Assignment: Wherever the string "domination" appears in the records, return the line that holds it.

Data records:
BEGIN

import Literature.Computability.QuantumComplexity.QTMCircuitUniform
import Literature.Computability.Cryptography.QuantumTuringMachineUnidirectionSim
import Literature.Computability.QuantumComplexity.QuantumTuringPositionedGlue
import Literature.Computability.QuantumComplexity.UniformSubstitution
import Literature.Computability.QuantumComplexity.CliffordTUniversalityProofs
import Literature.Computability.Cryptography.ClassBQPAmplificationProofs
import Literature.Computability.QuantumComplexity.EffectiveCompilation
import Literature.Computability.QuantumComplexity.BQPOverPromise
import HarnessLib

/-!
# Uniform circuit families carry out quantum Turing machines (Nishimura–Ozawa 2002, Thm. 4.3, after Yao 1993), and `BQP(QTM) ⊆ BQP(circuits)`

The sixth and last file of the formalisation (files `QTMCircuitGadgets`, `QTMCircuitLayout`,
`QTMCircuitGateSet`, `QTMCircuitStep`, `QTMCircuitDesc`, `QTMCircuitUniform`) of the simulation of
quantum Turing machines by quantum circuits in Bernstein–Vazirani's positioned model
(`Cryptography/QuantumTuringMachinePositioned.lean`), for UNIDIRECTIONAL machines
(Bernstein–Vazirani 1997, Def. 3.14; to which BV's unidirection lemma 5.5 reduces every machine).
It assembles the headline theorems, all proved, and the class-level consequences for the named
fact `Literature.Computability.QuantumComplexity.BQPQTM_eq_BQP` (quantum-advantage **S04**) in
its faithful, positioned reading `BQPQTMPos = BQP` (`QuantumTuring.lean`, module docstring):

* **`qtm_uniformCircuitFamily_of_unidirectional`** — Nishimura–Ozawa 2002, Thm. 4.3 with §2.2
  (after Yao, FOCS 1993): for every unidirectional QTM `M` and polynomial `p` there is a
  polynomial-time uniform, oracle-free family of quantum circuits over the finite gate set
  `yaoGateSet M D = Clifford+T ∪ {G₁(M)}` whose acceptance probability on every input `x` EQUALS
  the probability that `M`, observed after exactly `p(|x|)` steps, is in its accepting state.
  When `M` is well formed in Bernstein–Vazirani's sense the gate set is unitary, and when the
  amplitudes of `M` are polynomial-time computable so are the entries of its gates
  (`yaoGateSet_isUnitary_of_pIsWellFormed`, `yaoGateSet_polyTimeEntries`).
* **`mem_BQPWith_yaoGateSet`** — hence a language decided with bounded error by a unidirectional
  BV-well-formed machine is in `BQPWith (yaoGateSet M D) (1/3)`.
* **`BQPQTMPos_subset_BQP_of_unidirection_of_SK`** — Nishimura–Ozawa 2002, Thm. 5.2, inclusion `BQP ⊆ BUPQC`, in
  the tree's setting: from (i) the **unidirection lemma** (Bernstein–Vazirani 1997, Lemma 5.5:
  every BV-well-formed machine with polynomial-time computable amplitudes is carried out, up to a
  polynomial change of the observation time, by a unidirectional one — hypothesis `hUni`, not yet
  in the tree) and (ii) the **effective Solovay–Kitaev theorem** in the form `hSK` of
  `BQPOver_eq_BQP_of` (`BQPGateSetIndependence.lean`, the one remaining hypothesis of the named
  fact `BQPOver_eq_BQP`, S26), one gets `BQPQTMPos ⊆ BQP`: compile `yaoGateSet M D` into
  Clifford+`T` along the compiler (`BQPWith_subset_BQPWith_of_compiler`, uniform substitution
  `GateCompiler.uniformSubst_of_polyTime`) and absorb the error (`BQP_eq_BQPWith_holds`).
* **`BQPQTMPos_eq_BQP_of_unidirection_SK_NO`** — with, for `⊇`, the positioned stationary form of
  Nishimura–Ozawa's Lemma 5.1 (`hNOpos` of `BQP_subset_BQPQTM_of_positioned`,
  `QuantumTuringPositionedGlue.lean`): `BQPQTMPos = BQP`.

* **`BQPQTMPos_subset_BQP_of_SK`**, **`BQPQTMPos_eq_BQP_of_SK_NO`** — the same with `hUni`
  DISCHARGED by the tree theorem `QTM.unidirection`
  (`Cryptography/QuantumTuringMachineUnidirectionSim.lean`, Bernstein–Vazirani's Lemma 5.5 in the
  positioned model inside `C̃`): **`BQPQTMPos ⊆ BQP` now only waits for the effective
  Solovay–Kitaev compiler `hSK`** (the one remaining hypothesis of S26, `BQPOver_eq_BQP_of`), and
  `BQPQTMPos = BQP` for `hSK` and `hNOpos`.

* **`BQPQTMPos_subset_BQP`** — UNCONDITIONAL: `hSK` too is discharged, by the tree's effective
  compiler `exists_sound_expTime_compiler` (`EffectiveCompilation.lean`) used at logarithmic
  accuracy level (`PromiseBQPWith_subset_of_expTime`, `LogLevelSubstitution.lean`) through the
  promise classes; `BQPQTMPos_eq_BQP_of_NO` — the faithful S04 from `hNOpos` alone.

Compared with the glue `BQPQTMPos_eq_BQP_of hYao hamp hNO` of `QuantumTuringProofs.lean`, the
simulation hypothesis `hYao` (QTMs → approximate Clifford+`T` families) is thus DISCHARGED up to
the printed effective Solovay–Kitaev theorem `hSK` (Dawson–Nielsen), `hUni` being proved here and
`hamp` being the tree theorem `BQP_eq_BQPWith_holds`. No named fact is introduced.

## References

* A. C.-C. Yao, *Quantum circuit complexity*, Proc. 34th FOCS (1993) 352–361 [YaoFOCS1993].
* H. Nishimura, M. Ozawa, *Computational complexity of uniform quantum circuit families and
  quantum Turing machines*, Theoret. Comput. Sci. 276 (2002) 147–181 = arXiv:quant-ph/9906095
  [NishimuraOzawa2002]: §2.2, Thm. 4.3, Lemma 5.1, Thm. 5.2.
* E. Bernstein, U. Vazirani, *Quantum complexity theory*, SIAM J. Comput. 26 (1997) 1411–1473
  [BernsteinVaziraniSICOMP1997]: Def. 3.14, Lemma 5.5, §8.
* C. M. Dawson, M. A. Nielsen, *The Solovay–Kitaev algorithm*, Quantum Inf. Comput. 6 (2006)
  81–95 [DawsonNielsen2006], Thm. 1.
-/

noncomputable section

END
BEGIN

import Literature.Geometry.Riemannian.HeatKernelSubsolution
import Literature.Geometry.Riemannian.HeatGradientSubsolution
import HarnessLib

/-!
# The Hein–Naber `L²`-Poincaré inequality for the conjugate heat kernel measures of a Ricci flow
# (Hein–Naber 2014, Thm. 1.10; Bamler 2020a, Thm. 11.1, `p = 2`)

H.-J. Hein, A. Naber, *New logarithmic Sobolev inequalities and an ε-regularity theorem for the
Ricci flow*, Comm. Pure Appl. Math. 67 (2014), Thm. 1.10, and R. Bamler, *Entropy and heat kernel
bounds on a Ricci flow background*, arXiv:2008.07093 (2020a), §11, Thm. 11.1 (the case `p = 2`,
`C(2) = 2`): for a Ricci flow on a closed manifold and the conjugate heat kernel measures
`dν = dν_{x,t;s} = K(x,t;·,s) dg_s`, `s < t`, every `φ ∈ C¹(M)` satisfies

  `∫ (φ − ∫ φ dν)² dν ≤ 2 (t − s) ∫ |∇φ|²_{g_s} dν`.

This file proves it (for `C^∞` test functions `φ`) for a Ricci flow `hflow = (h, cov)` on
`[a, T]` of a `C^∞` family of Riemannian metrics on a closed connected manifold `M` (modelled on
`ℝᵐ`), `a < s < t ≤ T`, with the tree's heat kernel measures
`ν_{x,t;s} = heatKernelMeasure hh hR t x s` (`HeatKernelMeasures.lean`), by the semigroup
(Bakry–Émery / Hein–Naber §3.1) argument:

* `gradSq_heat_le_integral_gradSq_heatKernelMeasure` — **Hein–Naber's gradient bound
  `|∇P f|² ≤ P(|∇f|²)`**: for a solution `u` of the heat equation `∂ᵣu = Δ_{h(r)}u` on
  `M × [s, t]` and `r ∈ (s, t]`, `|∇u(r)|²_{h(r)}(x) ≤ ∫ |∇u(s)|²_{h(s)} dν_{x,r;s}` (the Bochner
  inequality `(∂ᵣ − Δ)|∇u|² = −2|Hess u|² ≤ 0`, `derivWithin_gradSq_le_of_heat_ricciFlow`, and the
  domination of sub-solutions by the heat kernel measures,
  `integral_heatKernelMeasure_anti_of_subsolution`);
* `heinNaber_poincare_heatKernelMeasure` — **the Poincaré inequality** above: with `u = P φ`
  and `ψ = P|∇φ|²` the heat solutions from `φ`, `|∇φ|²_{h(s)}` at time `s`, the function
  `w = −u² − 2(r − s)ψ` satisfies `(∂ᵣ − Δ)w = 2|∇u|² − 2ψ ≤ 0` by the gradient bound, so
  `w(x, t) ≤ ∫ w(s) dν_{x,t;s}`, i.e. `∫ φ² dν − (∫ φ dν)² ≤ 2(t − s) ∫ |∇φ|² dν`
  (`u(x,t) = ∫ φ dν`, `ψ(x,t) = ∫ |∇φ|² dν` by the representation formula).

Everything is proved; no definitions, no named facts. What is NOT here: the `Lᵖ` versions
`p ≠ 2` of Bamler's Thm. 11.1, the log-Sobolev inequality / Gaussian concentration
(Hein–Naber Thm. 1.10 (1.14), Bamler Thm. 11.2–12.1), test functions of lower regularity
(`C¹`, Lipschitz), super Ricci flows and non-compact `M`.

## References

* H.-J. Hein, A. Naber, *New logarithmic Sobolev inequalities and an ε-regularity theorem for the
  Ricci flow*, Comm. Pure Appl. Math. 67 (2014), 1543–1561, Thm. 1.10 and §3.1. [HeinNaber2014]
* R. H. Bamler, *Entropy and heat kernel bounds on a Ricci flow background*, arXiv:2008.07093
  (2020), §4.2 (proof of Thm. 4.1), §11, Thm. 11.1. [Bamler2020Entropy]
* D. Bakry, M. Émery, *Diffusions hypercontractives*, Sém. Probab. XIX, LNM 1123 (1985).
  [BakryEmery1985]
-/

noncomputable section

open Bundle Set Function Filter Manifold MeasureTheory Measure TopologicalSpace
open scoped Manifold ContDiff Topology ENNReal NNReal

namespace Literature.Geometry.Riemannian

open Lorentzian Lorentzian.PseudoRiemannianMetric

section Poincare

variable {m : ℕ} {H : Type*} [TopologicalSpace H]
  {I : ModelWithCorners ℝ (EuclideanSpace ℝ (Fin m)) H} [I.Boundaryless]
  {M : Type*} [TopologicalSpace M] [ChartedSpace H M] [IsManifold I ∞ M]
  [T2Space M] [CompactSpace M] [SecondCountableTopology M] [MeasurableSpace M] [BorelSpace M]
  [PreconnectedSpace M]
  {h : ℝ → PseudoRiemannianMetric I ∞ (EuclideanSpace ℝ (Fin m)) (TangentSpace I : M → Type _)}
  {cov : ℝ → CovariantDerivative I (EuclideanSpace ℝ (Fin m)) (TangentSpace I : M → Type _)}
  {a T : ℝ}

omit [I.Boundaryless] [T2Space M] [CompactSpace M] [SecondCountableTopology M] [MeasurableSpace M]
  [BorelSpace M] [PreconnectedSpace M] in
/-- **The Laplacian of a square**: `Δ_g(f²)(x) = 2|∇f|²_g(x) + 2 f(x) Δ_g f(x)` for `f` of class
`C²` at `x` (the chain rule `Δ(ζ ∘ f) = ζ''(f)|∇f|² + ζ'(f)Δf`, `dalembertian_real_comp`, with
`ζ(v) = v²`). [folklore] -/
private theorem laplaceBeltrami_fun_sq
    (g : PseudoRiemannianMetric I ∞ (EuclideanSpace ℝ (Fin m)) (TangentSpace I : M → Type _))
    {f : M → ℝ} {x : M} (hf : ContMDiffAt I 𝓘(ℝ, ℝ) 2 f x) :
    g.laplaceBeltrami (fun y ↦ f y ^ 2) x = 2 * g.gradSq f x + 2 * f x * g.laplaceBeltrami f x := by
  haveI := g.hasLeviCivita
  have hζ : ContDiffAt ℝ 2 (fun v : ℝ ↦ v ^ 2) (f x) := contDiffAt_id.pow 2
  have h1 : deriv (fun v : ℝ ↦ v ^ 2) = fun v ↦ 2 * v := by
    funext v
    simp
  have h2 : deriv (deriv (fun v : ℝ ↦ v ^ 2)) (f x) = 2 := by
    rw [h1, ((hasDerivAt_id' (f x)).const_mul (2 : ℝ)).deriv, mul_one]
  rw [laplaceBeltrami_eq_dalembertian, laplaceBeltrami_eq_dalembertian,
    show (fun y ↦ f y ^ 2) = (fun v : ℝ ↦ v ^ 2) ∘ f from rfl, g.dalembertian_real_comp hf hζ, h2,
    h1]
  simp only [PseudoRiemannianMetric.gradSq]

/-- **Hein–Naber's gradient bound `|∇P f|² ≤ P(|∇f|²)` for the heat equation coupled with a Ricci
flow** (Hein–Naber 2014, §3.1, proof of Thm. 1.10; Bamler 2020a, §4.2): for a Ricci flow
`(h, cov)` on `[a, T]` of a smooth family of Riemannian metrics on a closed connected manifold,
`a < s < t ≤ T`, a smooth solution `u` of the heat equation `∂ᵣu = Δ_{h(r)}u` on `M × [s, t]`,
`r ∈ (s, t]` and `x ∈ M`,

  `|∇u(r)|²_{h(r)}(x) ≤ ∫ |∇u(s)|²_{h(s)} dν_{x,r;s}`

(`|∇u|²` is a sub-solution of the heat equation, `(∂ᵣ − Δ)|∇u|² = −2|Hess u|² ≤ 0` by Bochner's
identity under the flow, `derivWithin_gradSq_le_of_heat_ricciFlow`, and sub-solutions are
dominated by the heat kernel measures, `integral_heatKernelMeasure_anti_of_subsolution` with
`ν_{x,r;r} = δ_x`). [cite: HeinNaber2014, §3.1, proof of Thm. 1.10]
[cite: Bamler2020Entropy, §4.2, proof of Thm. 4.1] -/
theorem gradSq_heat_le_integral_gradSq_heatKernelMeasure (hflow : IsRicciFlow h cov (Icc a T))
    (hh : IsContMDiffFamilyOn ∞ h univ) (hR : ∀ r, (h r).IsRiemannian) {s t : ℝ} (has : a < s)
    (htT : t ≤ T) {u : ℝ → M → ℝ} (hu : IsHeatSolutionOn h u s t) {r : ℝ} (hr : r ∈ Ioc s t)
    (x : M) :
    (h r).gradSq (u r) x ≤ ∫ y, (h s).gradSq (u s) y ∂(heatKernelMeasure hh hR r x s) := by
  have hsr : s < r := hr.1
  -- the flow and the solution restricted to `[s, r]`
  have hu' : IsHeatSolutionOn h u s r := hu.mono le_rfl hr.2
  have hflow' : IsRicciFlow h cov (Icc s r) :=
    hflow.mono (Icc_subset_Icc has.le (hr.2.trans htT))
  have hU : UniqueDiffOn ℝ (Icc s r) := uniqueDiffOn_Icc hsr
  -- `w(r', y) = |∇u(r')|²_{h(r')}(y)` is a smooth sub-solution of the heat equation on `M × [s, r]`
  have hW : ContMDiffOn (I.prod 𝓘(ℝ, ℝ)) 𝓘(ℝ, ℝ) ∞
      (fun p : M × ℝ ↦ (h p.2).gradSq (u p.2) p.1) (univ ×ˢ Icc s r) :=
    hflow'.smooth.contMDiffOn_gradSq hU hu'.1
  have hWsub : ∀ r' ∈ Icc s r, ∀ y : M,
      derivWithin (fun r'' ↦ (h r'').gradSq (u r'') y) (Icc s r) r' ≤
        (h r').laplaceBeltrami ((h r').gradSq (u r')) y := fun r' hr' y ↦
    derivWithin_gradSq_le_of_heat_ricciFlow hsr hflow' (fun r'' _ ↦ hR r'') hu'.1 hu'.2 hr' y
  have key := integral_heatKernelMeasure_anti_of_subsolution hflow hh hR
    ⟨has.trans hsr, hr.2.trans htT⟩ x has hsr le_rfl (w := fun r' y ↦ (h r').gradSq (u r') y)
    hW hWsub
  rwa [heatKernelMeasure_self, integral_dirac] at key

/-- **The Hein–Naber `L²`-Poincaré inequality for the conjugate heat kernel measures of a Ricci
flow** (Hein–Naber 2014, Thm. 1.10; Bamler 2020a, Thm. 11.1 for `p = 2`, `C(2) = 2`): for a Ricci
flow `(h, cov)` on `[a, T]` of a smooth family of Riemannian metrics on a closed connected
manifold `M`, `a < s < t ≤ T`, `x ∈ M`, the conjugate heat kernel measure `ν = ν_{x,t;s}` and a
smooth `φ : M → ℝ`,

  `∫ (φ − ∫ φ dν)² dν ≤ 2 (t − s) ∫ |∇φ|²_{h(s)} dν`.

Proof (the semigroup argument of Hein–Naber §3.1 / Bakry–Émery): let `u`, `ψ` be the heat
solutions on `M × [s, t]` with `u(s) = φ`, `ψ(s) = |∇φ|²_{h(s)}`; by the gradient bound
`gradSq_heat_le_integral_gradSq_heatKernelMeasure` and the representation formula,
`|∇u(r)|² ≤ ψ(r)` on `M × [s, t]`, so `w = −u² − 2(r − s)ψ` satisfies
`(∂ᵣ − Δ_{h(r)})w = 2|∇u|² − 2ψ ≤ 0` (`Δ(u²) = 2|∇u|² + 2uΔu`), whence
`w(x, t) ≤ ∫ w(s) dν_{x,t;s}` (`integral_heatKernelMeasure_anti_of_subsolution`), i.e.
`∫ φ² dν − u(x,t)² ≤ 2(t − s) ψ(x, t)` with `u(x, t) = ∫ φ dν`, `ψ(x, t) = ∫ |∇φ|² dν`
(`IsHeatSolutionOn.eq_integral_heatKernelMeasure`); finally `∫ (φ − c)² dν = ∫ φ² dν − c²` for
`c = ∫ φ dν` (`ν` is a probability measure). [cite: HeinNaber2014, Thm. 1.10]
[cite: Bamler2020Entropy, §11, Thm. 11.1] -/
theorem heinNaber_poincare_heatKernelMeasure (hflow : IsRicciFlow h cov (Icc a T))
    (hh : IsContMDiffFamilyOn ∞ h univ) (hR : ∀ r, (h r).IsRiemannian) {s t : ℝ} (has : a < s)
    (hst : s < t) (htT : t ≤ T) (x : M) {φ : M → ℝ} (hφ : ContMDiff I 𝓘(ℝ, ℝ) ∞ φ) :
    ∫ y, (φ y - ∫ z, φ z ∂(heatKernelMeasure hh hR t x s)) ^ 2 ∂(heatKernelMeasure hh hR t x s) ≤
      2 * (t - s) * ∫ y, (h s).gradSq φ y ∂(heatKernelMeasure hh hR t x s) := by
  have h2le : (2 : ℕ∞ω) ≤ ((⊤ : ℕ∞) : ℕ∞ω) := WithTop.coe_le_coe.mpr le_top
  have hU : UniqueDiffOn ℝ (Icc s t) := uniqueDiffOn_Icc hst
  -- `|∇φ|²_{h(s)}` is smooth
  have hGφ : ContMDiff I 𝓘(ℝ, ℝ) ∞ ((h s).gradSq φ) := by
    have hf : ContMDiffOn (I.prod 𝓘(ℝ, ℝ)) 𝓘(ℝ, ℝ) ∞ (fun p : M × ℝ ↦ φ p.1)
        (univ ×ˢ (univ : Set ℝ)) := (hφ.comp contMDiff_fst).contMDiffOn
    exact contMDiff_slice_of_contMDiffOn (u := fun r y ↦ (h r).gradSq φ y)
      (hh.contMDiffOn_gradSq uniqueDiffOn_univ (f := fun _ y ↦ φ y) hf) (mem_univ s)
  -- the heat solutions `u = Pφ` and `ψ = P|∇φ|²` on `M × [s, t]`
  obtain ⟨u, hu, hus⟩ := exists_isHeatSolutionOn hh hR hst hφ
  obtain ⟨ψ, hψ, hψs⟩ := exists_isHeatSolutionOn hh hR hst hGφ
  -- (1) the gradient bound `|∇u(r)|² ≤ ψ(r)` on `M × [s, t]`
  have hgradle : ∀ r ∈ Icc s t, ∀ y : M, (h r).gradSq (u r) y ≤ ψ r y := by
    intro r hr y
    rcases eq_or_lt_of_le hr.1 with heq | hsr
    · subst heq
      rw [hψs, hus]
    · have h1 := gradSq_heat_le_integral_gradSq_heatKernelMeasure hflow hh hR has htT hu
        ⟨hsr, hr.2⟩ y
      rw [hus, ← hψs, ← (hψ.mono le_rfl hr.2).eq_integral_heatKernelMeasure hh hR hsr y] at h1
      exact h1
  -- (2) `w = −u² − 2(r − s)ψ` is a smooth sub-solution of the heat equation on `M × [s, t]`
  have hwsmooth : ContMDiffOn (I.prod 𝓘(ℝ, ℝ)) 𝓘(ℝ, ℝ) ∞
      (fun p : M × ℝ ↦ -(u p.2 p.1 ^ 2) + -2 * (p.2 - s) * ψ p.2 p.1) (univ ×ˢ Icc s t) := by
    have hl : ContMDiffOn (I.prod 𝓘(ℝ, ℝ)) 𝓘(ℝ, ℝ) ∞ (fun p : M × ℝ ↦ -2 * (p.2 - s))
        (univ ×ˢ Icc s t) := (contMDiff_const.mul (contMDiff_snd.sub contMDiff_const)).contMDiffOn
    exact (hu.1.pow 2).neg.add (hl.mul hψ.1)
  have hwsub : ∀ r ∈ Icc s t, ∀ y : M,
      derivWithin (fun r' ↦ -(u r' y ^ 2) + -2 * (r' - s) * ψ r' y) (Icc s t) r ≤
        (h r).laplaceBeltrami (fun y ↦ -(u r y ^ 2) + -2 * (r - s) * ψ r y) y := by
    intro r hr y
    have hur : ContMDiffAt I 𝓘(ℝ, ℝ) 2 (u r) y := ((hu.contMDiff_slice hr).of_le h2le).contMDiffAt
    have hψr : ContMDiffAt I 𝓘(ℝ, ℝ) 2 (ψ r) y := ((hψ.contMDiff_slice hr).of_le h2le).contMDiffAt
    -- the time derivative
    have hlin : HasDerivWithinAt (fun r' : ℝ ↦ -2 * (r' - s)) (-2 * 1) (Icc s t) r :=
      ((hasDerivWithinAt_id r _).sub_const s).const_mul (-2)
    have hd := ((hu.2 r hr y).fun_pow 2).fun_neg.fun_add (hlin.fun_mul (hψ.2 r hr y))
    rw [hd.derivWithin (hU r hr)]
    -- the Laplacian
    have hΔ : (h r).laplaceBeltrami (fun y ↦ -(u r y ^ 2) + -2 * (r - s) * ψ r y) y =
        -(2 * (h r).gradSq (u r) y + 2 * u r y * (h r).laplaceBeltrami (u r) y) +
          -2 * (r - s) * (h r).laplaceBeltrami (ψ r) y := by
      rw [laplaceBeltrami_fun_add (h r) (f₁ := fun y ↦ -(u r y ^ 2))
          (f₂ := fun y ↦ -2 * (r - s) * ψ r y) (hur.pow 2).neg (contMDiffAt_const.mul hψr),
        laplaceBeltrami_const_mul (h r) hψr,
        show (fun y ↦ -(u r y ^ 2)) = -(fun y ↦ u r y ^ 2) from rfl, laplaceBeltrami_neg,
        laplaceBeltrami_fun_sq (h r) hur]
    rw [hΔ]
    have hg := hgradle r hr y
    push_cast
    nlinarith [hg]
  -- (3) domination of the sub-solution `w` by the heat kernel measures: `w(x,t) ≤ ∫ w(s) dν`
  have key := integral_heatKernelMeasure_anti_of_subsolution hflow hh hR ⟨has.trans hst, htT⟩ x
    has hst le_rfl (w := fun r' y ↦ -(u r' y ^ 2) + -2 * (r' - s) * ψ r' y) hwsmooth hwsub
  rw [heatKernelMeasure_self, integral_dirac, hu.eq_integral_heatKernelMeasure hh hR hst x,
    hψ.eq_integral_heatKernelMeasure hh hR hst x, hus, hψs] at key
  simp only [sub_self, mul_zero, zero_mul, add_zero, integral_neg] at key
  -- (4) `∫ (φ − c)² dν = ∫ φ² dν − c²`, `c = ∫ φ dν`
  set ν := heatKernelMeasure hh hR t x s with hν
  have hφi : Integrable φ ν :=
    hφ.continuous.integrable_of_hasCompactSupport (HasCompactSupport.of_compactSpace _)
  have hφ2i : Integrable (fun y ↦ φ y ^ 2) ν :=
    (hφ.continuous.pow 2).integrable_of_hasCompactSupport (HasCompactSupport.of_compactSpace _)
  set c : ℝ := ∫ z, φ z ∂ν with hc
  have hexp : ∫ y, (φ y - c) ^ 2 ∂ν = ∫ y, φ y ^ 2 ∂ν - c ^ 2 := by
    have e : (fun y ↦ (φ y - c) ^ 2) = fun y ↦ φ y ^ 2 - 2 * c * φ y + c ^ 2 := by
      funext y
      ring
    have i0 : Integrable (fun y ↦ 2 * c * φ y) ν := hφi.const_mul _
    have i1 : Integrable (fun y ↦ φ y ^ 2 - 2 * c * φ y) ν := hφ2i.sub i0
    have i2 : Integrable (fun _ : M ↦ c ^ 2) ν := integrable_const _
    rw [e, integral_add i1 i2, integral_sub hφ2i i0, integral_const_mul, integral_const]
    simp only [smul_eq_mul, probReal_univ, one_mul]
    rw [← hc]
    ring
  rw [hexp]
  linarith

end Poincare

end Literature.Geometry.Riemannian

END

Answer to this task:
  domination of sub-solutions by the heat kernel measures,
  -- (3) domination of the sub-solution `w` by the heat kernel measures: `w(x,t) ≤ ∫ w(s) dν`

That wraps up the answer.